● **AIM OF THE EXERCISE**
One part of the entries below is wanted: the lines from the one containing "exact (hasDerivAt_fockRep_expUnitary_iff_tendsto hX" through the one containing "hψ⟩ = (-I) • η := by". Write those out exactly and nothing else.

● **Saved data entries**
/-- … and on it the vendored generator is `genOp`. -/
theorem generator_fockGroup_apply {X : Matrix σ σ ℂ} (hX : star X = -X)
    (x : (OneParameterGroup.generator (fockGroup hX).toStrongContRepresentation).domain) :
    OneParameterGroup.generator (fockGroup hX).toStrongContRepresentation x
      = genOp hX ⟨x, mem_genDom_of_mem_generator_domain hX x.2⟩ :=
  C0Semigroup.generator_apply_eq_of_tendsto _ x
    (tendsto_toC0Semigroup_quot_genOp hX ⟨x, mem_genDom_of_mem_generator_domain hX x.2⟩)

/-- **The vendored generator of `t ↦ ν₀(e^{tX})` is the lane's `⟨genDom, genOp⟩`** as a `LinearPMap`. -/
theorem generator_fockGroup {X : Matrix σ σ ℂ} (hX : star X = -X) :
    OneParameterGroup.generator (fockGroup hX).toStrongContRepresentation = genPMap hX := by
  refine LinearPMap.ext (generator_fockGroup_domain hX) fun x hf hg => ?_
  rw [generator_fockGroup_apply]
  rfl

/-- **The Hamiltonian** (vendored `UnitaryRep.hamiltonian`, physics convention `U(t) = e^{itH}`) of `t ↦ ν₀(e^{tX})`
is `−i · genOp` on `genDom`. -/
theorem hamiltonian_fockGroup {X : Matrix σ σ ℂ} (hX : star X = -X) :
    (fockGroup hX).hamiltonian = (-I) • genPMap hX := by
  rw [UnitaryRep.hamiltonian, generator_fockGroup]

/-- (Ported verbatim from the HodgeCMPerL package; no docstring in the source.) -/
theorem hamiltonian_fockGroup_domain {X : Matrix σ σ ℂ} (hX : star X = -X) :
    (fockGroup hX).hamiltonian.domain = genDom hX := by
  rw [hamiltonian_fockGroup]
  rfl

/-- (Ported verbatim from the HodgeCMPerL package; no docstring in the source.) -/
theorem mem_hamiltonian_fockGroup_domain_iff {X : Matrix σ σ ℂ} (hX : star X = -X) (x : FockL2 σ) :
    x ∈ (fockGroup hX).hamiltonian.domain ↔ x ∈ genDom hX := by
  rw [hamiltonian_fockGroup_domain]

/-- (Ported verbatim from the HodgeCMPerL package; no docstring in the source.) -/
theorem hamiltonian_fockGroup_apply {X : Matrix σ σ ℂ} (hX : star X = -X) {x : FockL2 σ}
    (hx : x ∈ (fockGroup hX).hamiltonian.domain) :
    (fockGroup hX).hamiltonian ⟨x, hx⟩
      = (-I) • genOp hX ⟨x, (mem_hamiltonian_fockGroup_domain_iff hX x).mp hx⟩ := by
  have h := (LinearPMap.ext_iff.mp (hamiltonian_fockGroup hX)).2 (x := x) (hf := hx)
    (hg := (mem_hamiltonian_fockGroup_domain_iff hX x).mp hx)
  rw [h, LinearPMap.smul_apply]
  rfl

/-! ## §4  The named facts of the vendored layer, PROVED for this group -/

/-- `genDom` is dense (it contains the polynomial core, #6 `denseRange_fockToL2`). -/
theorem dense_genDom {X : Matrix σ σ ℂ} (hX : star X = -X) : Dense (genDom hX : Set (FockL2 σ)) :=
  Dense.mono (Set.range_subset_iff.mpr fun F => fockToL2_mem_genDom hX F)
    (denseRange_fockToL2 (σ := σ) : Dense (Set.range (fockToL2 (σ := σ))))

/-- Conclusion of the named fact `C0Semigroup.dense_generator_domain`, for this group. -/
theorem dense_generator_fockGroup_domain {X : Matrix σ σ ℂ} (hX : star X = -X) :
    Dense ((OneParameterGroup.generator (fockGroup hX).toStrongContRepresentation).domain : Set (FockL2 σ)) := by
  rw [generator_fockGroup_domain]
  exact dense_genDom hX

/-- (Ported verbatim from the HodgeCMPerL package; no docstring in the source.) -/
theorem dense_hamiltonian_fockGroup_domain {X : Matrix σ σ ℂ} (hX : star X = -X) :
    Dense ((fockGroup hX).hamiltonian.domain : Set (FockL2 σ)) := by
  rw [hamiltonian_fockGroup_domain]
  exact dense_genDom hX

/-- `⟨genDom, genOp⟩` is a CLOSED operator in Mathlib's sense (#9 `mem_genDom_of_tendsto`, `genOp_eq_of_tendsto`). -/
theorem isClosed_genPMap {X : Matrix σ σ ℂ} (hX : star X = -X) : (genPMap hX).IsClosed := by
  show _root_.IsClosed ((genPMap hX).graph : Set (FockL2 σ × FockL2 σ))
  refine IsSeqClosed.isClosed fun p q hp hq => ?_
  have hv : ∀ n, ∃ v : genDom hX, ((v : FockL2 σ), genOp hX v) = p n := fun n =>
    (LinearPMap.mem_graph_iff' _).mp (hp n)
  choose v hv using hv
  have h1 : Tendsto (fun n => (v n : FockL2 σ)) atTop (𝓝 q.1) :=
    ((continuous_fst.tendsto q).comp hq).congr fun n => by rw [Function.comp_apply, ← hv n]
  have h2 : Tendsto (fun n => genOp hX (v n)) atTop (𝓝 q.2) :=
    ((continuous_snd.tendsto q).comp hq).congr fun n => by rw [Function.comp_apply, ← hv n]
  have hq1 : q.1 ∈ genDom hX := mem_genDom_of_tendsto hX h1 h2
  have hq2 : genOp hX ⟨q.1, hq1⟩ = q.2 := genOp_eq_of_tendsto hX h1 h2
  rw [SetLike.mem_coe, LinearPMap.mem_graph_iff']
  exact ⟨⟨q.1, hq1⟩, Prod.ext rfl hq2⟩

/-- Conclusion of the named fact `C0Semigroup.isClosed_generator`, for this group. -/
theorem isClosed_generator_fockGroup {X : Matrix σ σ ℂ} (hX : star X = -X) :
    (OneParameterGroup.generator (fockGroup hX).toStrongContRepresentation).IsClosed := by
  rw [generator_fockGroup]
  exact isClosed_genPMap hX

/-- Conclusion of the named fact `OneParameterGroup.mem_generator_domain_iff_two_sided`, for this group:
`x ∈ D(A)` iff the TWO-sided quotient `t⁻¹(U(t)x − x)` converges. -/
theorem mem_generator_fockGroup_domain_iff_two_sided {X : Matrix σ σ ℂ} (hX : star X = -X) (x : FockL2 σ) :
    x ∈ (OneParameterGroup.generator (fockGroup hX).toStrongContRepresentation).domain ↔
      ∃ y : FockL2 σ, Tendsto (fun t : ℝ => ((t⁻¹ : ℝ) : ℂ) •
        (OneParameterGroup.app (fockGroup hX).toStrongContRepresentation t x - x)) (𝓝[≠] 0) (𝓝 y) := by
  rw [generator_fockGroup_domain]
  simp only [fockGroup_app_apply]
  constructor
  · intro hx
    exact ⟨genOp hX ⟨x, hx⟩,
      (hasDerivAt_fockRep_expUnitary_iff_tendsto hX _ _).mp (hasDerivAt_fockRep_expUnitary_genOp hX ⟨x, hx⟩)⟩
  · rintro ⟨y, hy⟩
    exact (mem_genDom_of_hasDerivAt hX ((hasDerivAt_fockRep_expUnitary_iff_tendsto hX x y).mpr hy)).1

/-- Conclusion of the named fact `OneParameterGroup.tendsto_generator_two_sided`, for this group. -/
theorem tendsto_generator_fockGroup_two_sided {X : Matrix σ σ ℂ} (hX : star X = -X)
    (x : (OneParameterGroup.generator (fockGroup hX).toStrongContRepresentation).domain) :
    Tendsto (fun t : ℝ => ((t⁻¹ : ℝ) : ℂ) •
        (OneParameterGroup.app (fockGroup hX).toStrongContRepresentation t (x : FockL2 σ) - x)) (𝓝[≠] 0)
      (𝓝 (OneParameterGroup.generator (fockGroup hX).toStrongContRepresentation x)) := by
  rw [generator_fockGroup_apply]
  simp only [fockGroup_app_apply]
  exact (hasDerivAt_fockRep_expUnitary_iff_tendsto hX _ _).mp
    (hasDerivAt_fockRep_expUnitary_genOp hX ⟨x, mem_genDom_of_mem_generator_domain hX x.2⟩)

/-- Conclusion of the named fact `UnitaryRep.hamiltonian_apply_of_hasDerivAt`, for this group: if `t ↦ U(t)ψ` is
differentiable at `0` with derivative `η` then `ψ ∈ D(H)` and `Hψ = −iη` (#8 `mem_genDom_of_hasDerivAt`). -/
theorem hamiltonian_fockGroup_apply_of_hasDerivAt {X : Matrix σ σ ℂ} (hX : star X = -X) {ψ η : FockL2 σ}
    (h : HasDerivAt (fun t : ℝ => (fockGroup hX).appReal t ψ) η 0) :
    ∃ hψ : ψ ∈ (fockGroup hX).hamiltonian.domain, (fockGroup hX).hamiltonian ⟨ψ, hψ⟩ = (-I) • η := by
  have h' : HasDerivAt (fun t : ℝ => fockRep (expUnitary X hX t) ψ) η 0 := h
  refine ⟨(mem_hamiltonian_fockGroup_domain_iff hX ψ).mpr (mem_genDom_of_hasDerivAt hX h').1, ?_⟩
  rw [hamiltonian_fockGroup_apply, genOp_eq_of_hasDerivAt hX h']
import Summits.QuantumFields.YangMills.Theorems.UnitScaleTiltProp7TransportedInterpolantOfRegPr
import Summits.QuantumFields.YangMills.Theorems.UnitScaleTiltProp7CovariantBlockBumpsRows
import HarnessLib

/-!
# Route `UnitScaleTilt`, crux K1 «MinimiserStabilityRegPr» (stmt-QuantumFields-19200), EX face — K-storey (px12 g16 LOCATE-K137), pen (K1b-a) (px13 g15; LOCATE #43 §6 (F3)) —
# **THE COVARIANT GRADIENT ROW (s2) OF THE TRANSPORTED INTERPOLANT**: per fine bond, the dressed separable bump costs `|m|·(2M_ψ·s + Lip_ψ + M_ψ)·‖c(B^k x)‖`

Cell `ym3-torus` (HUMAN RULING D-0037; rung R3 = SU(2) YM₃ on T³ — NOT d = 4, NOT infinite volume, NOT a mass gap, NOT Clay).  Width seat `ym3-torus-px13` (gen 15).  THEOREMS ONLY
(0 `def`, 0 `sorry`); `--supports stmt-QuantumFields-19200 --as helper`; count-neutral; nothing of Bałaban's asserted.

THE MATHEMATICS (px10 g9's (BUMP) pattern ✓`Prop7CovariantBlockBumpsRows.norm_transport_dressed_bond_le`, with the SEPARABLE profile `ψ_μ = p(off_μ)·Π_{κ≠μ}τ(off_κ)` of (K1b-a) in place of
the parabola^d).  §1 (generic `P`, weights `p τ : ℕ → ℝ` with `p(0) = 0`, `τ(0) = 0`, sup bounds `M_p, M_τ` and Lipschitz bounds `L_p, L_τ`): ACROSS ONE FINE BOND `⟨x, ν⟩` EITHER both ends lie
in one block and `|ψ_μ(x+e_ν) − ψ_μ(x)| ≤ L_pM_τ^{d−1} + M_pL_τM_τ^{d−2}`, OR `ψ_μ(x+e_ν) = 0` (a face: `off_ν(x+e_ν) = 0` kills `p` if `ν = μ`, `τ` otherwise); always `|ψ_μ(x)| ≤ M_pM_τ^{d−1}`.
§2 (member, `PlaqSmall (regThreshold) U₀`, `n < K`): the dressed field `g(x) = ψ_μ(x) • Ad_{σ_x⁻¹}(m • Ad_{Φ(B^k x)} c(B^k x))` (`σ_x = axialT U₀♭ corner x`, `Φ = axialT U₀♭ corner (embIter)`,
✓`axialT_bgUnits_eq`) obeys `‖U₀(b)g(x+e_ν)U₀(b)⋆ − g(x)‖ ≤ |m|(2M_ψ·s + Lip_ψ + M_ψ)‖c(B^k x)‖`, `s = 2·3(ℓ−1)·a₀` (✓`norm_axialGauge_bond_sub_one_le_T3`, ✓`norm_transport_dressed_sub_le`).
§3: summed by ✓`normSq_DL2_le_of_blockDominated` over the `d` components: the (s2) letter `hED` of px12 ✓`Prop7KinvBoundOfInterpolant` for ANY `E` whose field has this shape.
HONEST SCOPE.  (s2) for the generic separable transported bump; the numeric skew ⊗ parabola² edition, (K1b), K137, EX and the crux are NOT proved here.

References: T. Bałaban, CMP **99** (1985) 75–102 [Balaban1985RegularSpaces] (Lemma 1 (1.25) p.79); CMP **99** (1985) 389–434 [Balaban1985BackgroundPropagators] ((3.3) p.391, (3.11) p.392);
CMP **95** (1984) 17–40 [Balaban1984PropagatorsI] ((1.6) p.18, (1.18) p.20).
-/

set_option autoImplicit false

noncomputable section

open scoped BigOperators Matrix.Norms.L2Operator Matrix

namespace Summit.QuantumFields.YangMills.Theorems.Prop7TransportedInterpolantGradient

open Literature.MathematicalPhysics.QuantumFieldTheory.Balaban1983to89
open Literature.MathematicalPhysics.QuantumFieldTheory.Balaban1983to89.T3ContinuumYM3Torus
open Finset T4Continuum BlockAveraging LatticeFieldCalculus B1RG242Torus
open B5Eq118OneStroke (iterBlockOf)
open B7Prop1Explicit (U1)
open B7Eq78Linearization (conjR conjR_apply conjR_smul conjR_smul_real)
open B8Ineq132 (conjR_conjR one_conjR norm_conjR)
open B9Eq311L2Pairing (WL2)
open B10Eq27TorusAxialLog (holT holT_map axialT unitsField toUField suIncl gaugeActT gaugeActT_apply)
open B11Eq103H1Complex (BondL2K)
open B15DeterminingSets (embIter)
open T3LevelShift (bondShift)
open T3PrintedRegularOrbits (sites_eq)
open T3PrintedRegularMinimiser (RegPr)
open T3RegularMinimiser (regThreshold regThreshold_pos)
open T3SectALandauChart (eta eta_pos bgUnits formComp)
open Summit.QuantumFields.YangMills.Theorems.Prop7SectET3Transport (periodsT3)
open Summit.QuantumFields.YangMills.Theorems.Prop7SectET3HilbertLetters (W₂ frobEquiv toL2 toL2B toL2S DL2)
open Summit.QuantumFields.YangMills.Theorems.Prop7SectET3CurvedPropagators (Qk)
open Summit.QuantumFields.YangMills.Theorems.Prop7SymAvgTwSym (holT_mem_U1 unitsField_toUField_mem_U1')
open Summit.QuantumFields.YangMills.Theorems.Prop7FlatHolonomy (sitesPerDir_zero_eq_mul_pow)
open Summit.QuantumFields.YangMills.Theorems.Prop7CovariantBlockBumpsProfile (norm_transport_dressed_sub_le shift_offsets_of_lt shift_offset_eq_zero_of_eq)
open Summit.QuantumFields.YangMills.Theorems.Prop7CovariantBlockBumpsRows (normSq_DL2_le_of_blockDominated)
open Summit.QuantumFields.YangMills.Theorems.Prop7NestedMeanTowerCloseness (norm_axialGauge_bond_sub_one_le_T3)
open Summit.QuantumFields.YangMills.Theorems.Prop7RieszTauFrobNorm (norm_sq_frobEquiv_symm norm_le_norm_frobEquiv_symm)
open Summit.QuantumFields.YangMills.Theorems.Prop7LaplaceAFlatLetters (norm_sq_toL2B)
open Summit.QuantumFields.YangMills.Theorems.Prop7TransportedBumpNorms (axialFrame_mem_U1)

/-! ## §1 The separable profile across one fine bond (generic `P`, level `k`) -/

section Profile

variable {P : Params} {k : ℕ}

/-- `|Π_{κ ∈ s} τ(off_κ x)| ≤ M_τ^{|s|}` when `|τ| ≤ M_τ` on `[0, ℓ)`. [folklore] -/
theorem abs_prod_tau_le (τ : ℕ → ℝ) {Mτ : ℝ} (hMτ : ∀ m, m < P.L ^ k → |τ m| ≤ Mτ) (s : Finset (Fin P.d)) (x : Site P 0) :
    |∏ κ ∈ s, τ ((x κ).val % P.L ^ k)| ≤ Mτ ^ s.card := by
  rw [Finset.abs_prod, ← Finset.prod_const]
  exact Finset.prod_le_prod (fun _ _ => abs_nonneg _) fun κ _ => hMτ _ (Nat.mod_lt _ (pow_pos P.L_pos k))

/-- **THE SUP OF THE SEPARABLE PROFILE**: `|ψ_μ(x)| ≤ M_p·M_τ^{d−1}`. [folklore] -/
theorem abs_psi_le (p τ : ℕ → ℝ) {Mp Mτ : ℝ} (hMp : ∀ s, s < P.L ^ k → |p s| ≤ Mp) (hMτ : ∀ m, m < P.L ^ k → |τ m| ≤ Mτ)
    (μ : Fin P.d) (x : Site P 0) :
    |p ((x μ).val % P.L ^ k) * ∏ κ ∈ univ.erase μ, τ ((x κ).val % P.L ^ k)| ≤ Mp * Mτ ^ (P.d - 1) := by
  rw [abs_mul]
  have hcard : (univ.erase μ).card = P.d - 1 := by rw [Finset.card_erase_of_mem (Finset.mem_univ μ), Finset.card_univ, Fintype.card_fin]
  have h1 := abs_prod_tau_le τ hMτ (univ.erase μ) x
  rw [hcard] at h1
  exact mul_le_mul (hMp _ (Nat.mod_lt _ (pow_pos P.L_pos k))) h1 (abs_nonneg _) ((abs_nonneg _).trans (hMp 0 (pow_pos P.L_pos k)))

● **TASK ANSWER**
  exact (hasDerivAt_fockRep_expUnitary_iff_tendsto hX _ _).mp
    (hasDerivAt_fockRep_expUnitary_genOp hX ⟨x, mem_genDom_of_mem_generator_domain hX x.2⟩)

/-- Conclusion of the named fact `UnitaryRep.hamiltonian_apply_of_hasDerivAt`, for this group: if `t ↦ U(t)ψ` is
differentiable at `0` with derivative `η` then `ψ ∈ D(H)` and `Hψ = −iη` (#8 `mem_genDom_of_hasDerivAt`). -/
theorem hamiltonian_fockGroup_apply_of_hasDerivAt {X : Matrix σ σ ℂ} (hX : star X = -X) {ψ η : FockL2 σ}
    (h : HasDerivAt (fun t : ℝ => (fockGroup hX).appReal t ψ) η 0) :
    ∃ hψ : ψ ∈ (fockGroup hX).hamiltonian.domain, (fockGroup hX).hamiltonian ⟨ψ, hψ⟩ = (-I) • η := by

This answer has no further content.